Julie’s story: “Everyone with Parkinson’s has a part to play”
When my neurologist informed me that I had Parkinson’s and that there was no cure, I was devastated. I was also really angry. I’d always been fit and healthy. I couldn’t believe that there was nothing I could have done to avoid getting diagnosed.
My husband and I decided to find out as much as we could about the condition and headed to the Parkinson’s UK website, where we were pleased to find a section specifically containing short video interviews with recently diagnosed people with Parkinson’s. To hear them tell their stories and describe their pathway to diagnosis brought tears to our eyes.
Daily living with the condition
It’s important to take medication at regular times so, to make this stress-free I do the following:
- Set alarms on my smartphone for the time of each dose. I make sure my phone is always with me and charged sufficiently. That way, I can live in the moment knowing that I will hear the alarms.
- Put all the medication for the day ahead in a sectioned pillbox and take it with me.
To support my mental wellbeing, I see a counsellor and talk candidly with her about how I feel. I also exercise each day and go out with my husband to walk our dog. I take time to appreciate our surroundings and the changes to the countryside.
Getting involved in the Parkinson’s community
After signing up to receive monthly newsletters, I came across opportunities to participate in research studies.
I’ve completed online tests and surveys and been interviewed by PhD students online. I’ve always enjoyed completing surveys, so I thought it would be an easy way to contribute to the work going on to better understand Parkinson’s and how it can affect those who have it.
None of this has cost me any money or inconvenience (I’ve done most of it from home). I feel good about having made a positive contribution to finding a cure. I would urge everyone with Parkinson’s to talk about their experiences openly and make a provision in their will to leave a proportion of their estate to Cure Parkinson’s.
I’ve also been working with the Cure Parkinson’s PR team to help publicise the fundraising efforts of one of my good friends Andy Manning, who is cycling across the USA to raise money for Cure Parkinson’s.

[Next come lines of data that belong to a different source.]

import Summits.NavierStokesRegularity.TurbBounds.Certs.N1prime.EvalRule
import Summits.NavierStokesRegularity.TurbBounds.Certs.N1prime.B018
import Literature.Computation.Certificates.Blocks
import HarnessLib

/-!
# Row N1prime evaluator — BLOCK IDENTITY 18/59: `B018.A = den • Mel ε u v` (block 18, tan-left on [939/64, 15689/1024])
(cell `pub-turb` / `turb-bounds`, v2 item RB-N1′-in-Lean per HOME/pub-turb-cert/RB-LEAN-V2-DESIGN.md §1; producer of THIS FILE pub-turb-cert = prover-pub-turb-cert-g7-0 (t12_evaluator_rb.py, the P > 0 extension of pub-turb-sos's t12_evaluator.py); row and source container by pub-turb-cert: `HOME/pub-turb-cert/certs/N1prime-canary-ra1e4-allk/rbcert.json`, rbcert/0, sha256 `5daad8d71401bf8a…`; CERTIFIED.md row RB-N1′: Ra = 10000, ALL horizontal periods / lattices, `Nu ≤ 871753553815459157/273640575184404480` (outward decimal 3.1857613).)

HONEST FRAMING: rigorous bounds for the stated PDE and boundary conditions; no claim about physical turbulence beyond the bound.
FILE LAYOUT of the row-N1prime evaluator (one namespace `Summit.NavierStokesRegularity.TurbBounds.Certs.N1prime.Evaluator` reopened across the files, every file ≤ 400 lines; the layout of the tree's `Certs/N0` (lemma R-I′ rows) and `Certs/P2R4` (per-interval COVER files) evaluators): `EvalData1…7.lean` (§1–2: constants and the 14 piece matrices — DATA) → `EvalRule.lean` (§3: the rule `Mel`, its pencil forms, the real pencil `MelR` and the block-to-pencil transfer) → `EvalGramB.lean` + `EvalGrams.lean` (§4: `Bcoef ⪰ 0` by a streaming integer Gram certificate, `Acoef ⪰ 0` diagonal, `TT ⪰ 0` Gram) → `EvalBlock01…59.lean` (§5: one file per block, the evaluator identity `eval_j : B0jj.A = den_j • Mel ε_j u_j v_j` against the landed block module, via the LIST identity `B0jj.A_rows = EvalRows.lincomb (psOf …)` — `TurbBounds/EvalRows.lean`) → `Cover01…Cover30.lean` (§6: per cover interval, the interval theorem `interval_i`) → `Evaluator.lean` (§8: **`certificate`**; `cutoff` is in EvalData1 — the full statement of what is and is NOT kernel-checked is in THAT file's header); generic interval lemmas in `TurbBounds/IntervalLemma.lean` + `IntervalLemmaR.lean` (in the tree).
-/

set_option linter.style.longLine false
set_option linter.style.setOption false
set_option linter.unusedSimpArgs false
set_option maxRecDepth 100000

namespace Summit.NavierStokesRegularity.TurbBounds.Certs.N1prime.Evaluator

open Literature.Computation.Certificates Matrix

/-! ## 5. Evaluator identity of block 18 -/

/-- block 18 (tan-left on [939/64, 15689/1024]): datum `u = 16746496/246144721` (= KINV2). -/
def u18 : ℚ := ((16746496 : ℚ) / 246144721)
/-- block 18: datum `v` (= K2, lower bound for `K` on the block's range; `0` for the bottom block). -/
def v18 : ℚ := ((939 : ℚ) / 64)
/-- block 18: Young weight `ε` (rbsdp SPEC 3.6 rule at this block's `u`, rounded, as stored in the container). -/
def ε18 : ℚ := ((61759 : ℚ) / 500000)
/-- block 18: the positive integer denominator cleared by the certificate container (`Cn = den·M`). -/
def den18 : ℚ := (7146815873426951320141939421102035841091362216551666324655308800000000 : ℚ)
/-- `0 < den`. -/
theorem den18_pos : 0 < den18 := by norm_num [den18]
set_option maxHeartbeats 0 in
/-- evaluator identity at the LIST level: the block's rows ARE the assembled rows of `den • Mel ε18 u18 v18` (kernel `decide`, one pass per piece — `TurbBounds/EvalRows.lean`). -/
theorem eval18_rows : B018.A_rows = EvalRows.lincomb 62 (psOf den18 ε18 u18 v18) := by
  decide +kernel
/-- **Evaluator identity for block 18**: the certified block IS the rule at its data. -/
theorem eval18 : B018.A = den18 • Mel ε18 u18 v18 := eval_of_rows eval18_rows

end Summit.NavierStokesRegularity.TurbBounds.Certs.N1prime.Evaluator
/-- **NE3's typed skeleton in one theorem (torus, printed statements by name).**  Level `k` of the RG run lives on
the fine torus `X k = (ℤ/NL^k)^d` with the nested block structure of §4 (`n := k`); the slices are the resolvent
slices `sliceKernel (G k V) (K k V) (D k V) i` of the auxiliary propagators.  STABILITY HYPOTHESES = the literature
seat's `B9.Thm31Printed` and `B9.Stmt349Printed` for the family indexed by `(k, V, j)` of matrix carriers over the
torus block geometries (ONE threshold block `M₁, δ₀, a₀, B₀` / `M₁, δ₀, a₀, C` for the whole family — «dependent on
d and L only», p. 397, «do not depend on the sequence {Ω_j}», p. 399), the identifications `A = G`, `(G·D)ᵀ`, `N`, the operator model `hK`, and `hbd` for a
free dominating site distance; CONSISTENCY HYPOTHESES = exactly those of `T4SliceTelescoping.ne3Shape_of_slices_rpow`
(face sets `F k` with diameter and shell-count bounds, the readings `z dl sig blk lam t osc nrm pair` with their
located inequalities, `OneStepCorrectionRate`), with the integer metric `npl1 (x − y)` (`hzero`, `htri` PROVED
here).  CONCLUSION: printed thresholds `M₁, a₀ > 0` exist such that, once `M₁ ≤ M`, `Mα₀ ≤ a₀` and every background
`U k V j` (`V ∈ dom`) is in the class (3.35), `NE3Shape R C′ (L^{−a})` holds for some constant `C′`.  HONEST: a
SKELETON — every analytic input is a hypothesis; that the printed statements hold for THIS family is reading
(I′)/(I″); the consistency readings are the located, unprinted items of the records; NE3 is NOT proved. [folklore] -/
theorem ne3Shape_torus_of_printedStatements {ι : Type} {Xr : Type*} [Fintype Xr] {R : Readings ι Xr} (M c35 : ℝ)
    (Bg : ℕ → ι → ℕ → B9.Backgrounds) (U : ∀ k V j, (Bg k V j).Cfg)
    (dist : ∀ k j : ℕ, TPt d (levM k N L j) → TPt d (levM k N L j) → ℝ)
    (A Fk : ∀ (k : ℕ) (V : ι) (j : ℕ), Fin 4 → (Bg k V j).Cfg →
      Matrix (TPt d (N * L ^ k)) (TPt d (N * L ^ k)) ℝ)
    (G Ng K : ∀ k : ℕ, ι → ℕ → Matrix (TPt d (N * L ^ k)) (TPt d (N * L ^ k)) ℝ)
    (D : ∀ k : ℕ, ι → Matrix (TPt d (N * L ^ k)) (TPt d (N * L ^ k)) ℝ)
    (τ : ∀ k : ℕ, ι → ℕ → TPt d (N * L ^ k) → TPt d (N * L ^ k) → ℝ) (am : ℕ → ι → ℕ → ℝ)
    (F : ∀ k : ℕ, Finset (TPt d (N * L ^ k))) (Nn : ℕ → ℕ)
    {z dl sig blk lam t osc nrm pair : ℕ → ι → ℝ} {Af ℓ CJ CB B CPo CD B0 CR Γ Λr ρ₂ a amax : ℝ}
    (hL : 2 ≤ L) (ha0 : 0 < a) (ha : a < 1) (hAf : 0 ≤ Af) (hℓ : 1 ≤ ℓ) (hd : 2 ≤ d) (hamax : 0 ≤ amax)
    (hbd : ∀ k j y y₁, (nbd d k N L j y y₁ : ℝ) ≤ dist k j y y₁)
    (hT31 : B9.Thm31Printed c35 (fun p : ℕ × ι × ℕ => torusGeom d p.1 N L M (dist p.1) p.2.2)
      (fun p : ℕ × ι × ℕ => Bg p.1 p.2.1 p.2.2)
      (fun p : ℕ × ι × ℕ =>
        matrixFamily (cube d p.1 N L p.2.2) (dist p.1 p.2.2) p.2.2 (L : ℝ) M (A p.1 p.2.1 p.2.2)))
    (hT349 : B9.Stmt349Printed d c35 (fun p : ℕ × ι × ℕ => torusGeom d p.1 N L M (dist p.1) p.2.2)
      (fun p : ℕ × ι × ℕ => Bg p.1 p.2.1 p.2.2)
      (fun p : ℕ × ι × ℕ =>
        fineKernelOf (cube d p.1 N L p.2.2) (dist p.1 p.2.2) p.2.2 (L : ℝ) M (Fk p.1 p.2.1 p.2.2)))
    (hA0 : ∀ k V j, A k V j 0 (U k V j) = G k V j)
    (hA1 : ∀ k V j, A k V j 1 (U k V j) = (G k V j * D k V).transpose)
    (hF3 : ∀ k V j, Fk k V j 3 (U k V j) = Ng k V j)
    (hτ : ∀ k V j z w, |τ k V j z w| ≤ 1) (ham : ∀ k V j, 0 ≤ am k V j ∧ am k V j ≤ amax)
    (hK : ∀ k V j, K k V j = massKernel (cube d k N L j) (τ k V j) (am k V j / ((L : ℝ) ^ j) ^ (d + 2)) + Ng k V j)
    (hFN : ∀ k (x : TPt d (N * L ^ k)), ∀ y ∈ F k, npl1 (x - y) ≤ Nn k) (hN : ∀ k, (Nn k : ℝ) ≤ ℓ * (L : ℝ) ^ k)
    (hcard : ∀ k (x : TPt d (N * L ^ k)) (r : ℕ), 1 ≤ r →
      (((F k).filter fun y => npl1 (x - y) = r).card : ℝ) ≤ Af * (r : ℝ) ^ (d - 2))
    (hdl : ∀ k, ∀ V ∈ R.dom, ∃ x : TPt d (N * L ^ k),
      dl k V ≤ ∑ y ∈ F k, |∑ i ∈ Finset.range (k + 1), sliceKernel (G k V) (K k V) (D k V) i x y|)
    (h1 : ∀ k : ℕ, ∀ V ∈ R.dom, z k V ≤ dl k V * sig k V + blk k V)
    (h3 : ∀ k : ℕ, ∀ V ∈ R.dom, 0 ≤ sig k V ∧ sig k V ≤ CJ * lam k V)
    (h4 : ∀ k : ℕ, ∀ V ∈ R.dom, 0 ≤ blk k V ∧ blk k V ≤ CB * (1 + k * Real.log L) * lam k V)
    (h5 : ∀ k : ℕ, ∀ V ∈ R.dom, 0 ≤ lam k V ∧ lam k V ≤ B * ((L : ℝ)⁻¹ ^ k) ^ 3)
    (hCJ : 0 ≤ CJ) (hCB : 0 ≤ CB) (hCPo : 0 ≤ CPo) (hCD : 0 ≤ CD) (hB : 0 ≤ B) (hB0 : 0 ≤ B0) (hCR : 0 ≤ CR)
    (hΓ : 0 ≤ Γ) (hΛr : 0 ≤ Λr) (hρ₂ : 0 ≤ ρ₂)
    (ht : ∀ k : ℕ, ∀ V ∈ R.dom, t k V ≤ B0 * CR * (L : ℝ)⁻¹ ^ k)
    (hosc : ∀ k : ℕ, ∀ V ∈ R.dom, osc k V ≤ (1 + CD) * (1 + CPo) * z k V / ((L : ℝ)⁻¹ ^ k) ^ 2 + t k V)
    (hact : ∀ k : ℕ, ∀ V ∈ R.dom, R.act k V = ∑ x, R.loc k V x) (hvol : (Fintype.card Xr : ℝ) ≤ R.vol)
    (hread : ∀ k : ℕ, ∀ V ∈ R.dom, ∀ x : Xr,
      |R.loc (k + 1) V x - R.loc k V x| ≤ Λr * nrm k V + pair k V)
    (hresp : ∀ k : ℕ, ∀ V ∈ R.dom, nrm k V ≤ Γ * osc k V)
    (hpair : OneStepCorrectionRate R.dom pair ρ₂ ((L : ℝ) ^ (-a))) :
    ∃ M₁ a₀ : ℝ, 0 < M₁ ∧ 0 < a₀ ∧
      (M₁ ≤ M → ∀ α₀ : ℝ, 0 < α₀ → M * α₀ ≤ a₀ →
        (∀ k V j, V ∈ R.dom → (Bg k V j).Reg335 c35 α₀ (U k V j)) →
          ∃ C' : ℝ, NE3Shape R C' ((L : ℝ) ^ (-a))) := by
  obtain ⟨M₁, δ₀, a₀, B₀, Bβ, Bε, Bεβ, hM₁, hδ₀, ha₀, hB₀, h31⟩ := hT31
  obtain ⟨M₁', δ₁, a₀', C₃, hM₁', hδ₁, ha₀', hC₃, h49⟩ := hT349
  refine ⟨max M₁ M₁', min a₀ a₀', lt_max_of_lt_left hM₁, lt_min ha₀ ha₀', fun hM α₀ hα₀ hMa hreg => ?_⟩
  -- the decay rate of the slices: any `0 < δ < min(δ₀, δ₁/2)`
  set δ : ℝ := min δ₀ (δ₁ / 2) / 2 with hδdef
  have hδpos : 0 < δ := by
    have : 0 < min δ₀ (δ₁ / 2) := lt_min hδ₀ (by linarith)
    rw [hδdef]; linarith
  have hδ₀' : δ < δ₀ := by
    have h1 : min δ₀ (δ₁ / 2) ≤ δ₀ := min_le_left _ _
    have : 0 < min δ₀ (δ₁ / 2) := lt_min hδ₀ (by linarith)
    rw [hδdef]; linarith
  have hδ₁' : δ ≤ δ₁ / 2 := by
    have h1 : min δ₀ (δ₁ / 2) ≤ δ₁ / 2 := min_le_right _ _
    have : 0 < min δ₀ (δ₁ / 2) := lt_min hδ₀ (by linarith)
    rw [hδdef]; linarith
  have hLr : (1 : ℝ) ≤ L := by exact_mod_cast one_le_L L
  -- the level-free slice constant
  set C : ℝ := printedCA B₀ δ₀ δ d ((2 : ℝ) ^ d) d
      * (1 + printedCA B₀ δ₀ δ d ((2 : ℝ) ^ d) d * printedCP amax C₃ δ₁ δ L d d) with hCdef
  have hC : 0 ≤ C := by
    have h1 : 0 ≤ printedCA B₀ δ₀ δ d ((2 : ℝ) ^ d) d := printedCA_nonneg hB₀.le (by positivity) hδ₀'
    have h2 : 0 ≤ printedCP amax C₃ δ₁ δ (L : ℝ) d d := printedCP_nonneg hamax hC₃.le hLr
    rw [hCdef]; positivity
  -- the printed statements, instantiated: (3.42)/(3.49) of printed TYPE per (k, V ∈ dom, j)
  have h342 : ∀ k, ∀ V ∈ R.dom, ∀ j, B9.Ineq342_346_347
      (matrixFamily (cube d k N L j) (dist k j) j (L : ℝ) M (A k V j)) B₀ δ₀ (U k V j) :=
    fun k V hV j => (h31 (k, V, j) (le_trans (le_max_left _ _) hM) α₀ hα₀
      (le_trans hMa (min_le_left _ _)) (U k V j) (hreg k V j hV)).1
  have h349 : ∀ k, ∀ V ∈ R.dom, ∀ j, B9.Ineq349 d
      (fineKernelOf (cube d k N L j) (dist k j) j (L : ℝ) M (Fk k V j)) C₃ δ₁ (U k V j) :=
    fun k V hV j => h49 (k, V, j) (le_trans (le_max_right _ _) hM) α₀ hα₀
      (le_trans hMa (min_le_right _ _)) (U k V j) (hreg k V j hV)
  -- the slice bounds `hg` on every torus level, integer metric `npl1`
  have hg : ∀ k, ∀ V ∈ R.dom, ∀ i < k + 1, ∀ x y : TPt d (N * L ^ k),
      |sliceKernel (G k V) (K k V) (D k V) i x y|
        ≤ C * (Real.exp (-(δ * ((npl1 (x - y) : ℝ) / (L : ℝ) ^ i))) / ((L : ℝ) ^ i) ^ (d - 1)) := by
    intro k V hV i _ x y
    rw [cast_npl1]
    exact sliceKernel_bound_torus_of_printedType d k N L M (dist k) (Bg k V) (U k V) (A k V) (Fk k V) (G k V)
      (Ng k V) (K k V) (D k V) (τ k V) (am k V) (by omega) hB₀.le hC₃.le hδpos.le hδ₀' hδ₁' hamax (hbd k)
      (hA0 k V) (hA1 k V) (hF3 k V) (h342 k V hV) (h349 k V hV) (hτ k V) (ham k V) (hK k V) i x y
  exact ⟨_, ne3Shape_of_slices_rpow F (fun k x y => npl1 (x - y))
    (fun k V i => sliceKernel (G k V) (K k V) (D k V) i) Nn (by exact_mod_cast hL) ha0 ha hδpos hC hAf hℓ hd
    (fun k x y h => eq_of_npl1_sub_eq_zero h) hFN hN hcard hg hdl h1 h3 h4 h5 hCJ hCB hCPo hCD hB hB0 hCR hΓ
    hΛr hρ₂ ht hosc hact hvol hread hresp hpair⟩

I have reached out to friends and former work colleagues telling them what we’re doing to raise money to help find a cure. This has involved re-connecting with some people after a gap of 10 years or more and has resulted in donations from nearly everyone on my list. Together with my friend Andy, we have so far raised over £10,000 for Cure Parkinson’s.
“There are so many shades of the condition”
Parkinson’s is now the fastest growing neurological condition in the world and yet there is still no cure. It is highly likely that soon, everyone will know somebody who is living with Parkinson’s.
As more people talk about it, awareness of the condition will increase. So, everyone with Parkinson’s has a part to play.
I’ve learnt that there are so many shades of the condition. It’s all about managing your symptoms, finding the right medication, taking your drugs at regular times and making sure you exercise. What I can do is take one day at a time – and try to enjoy it as much as possible.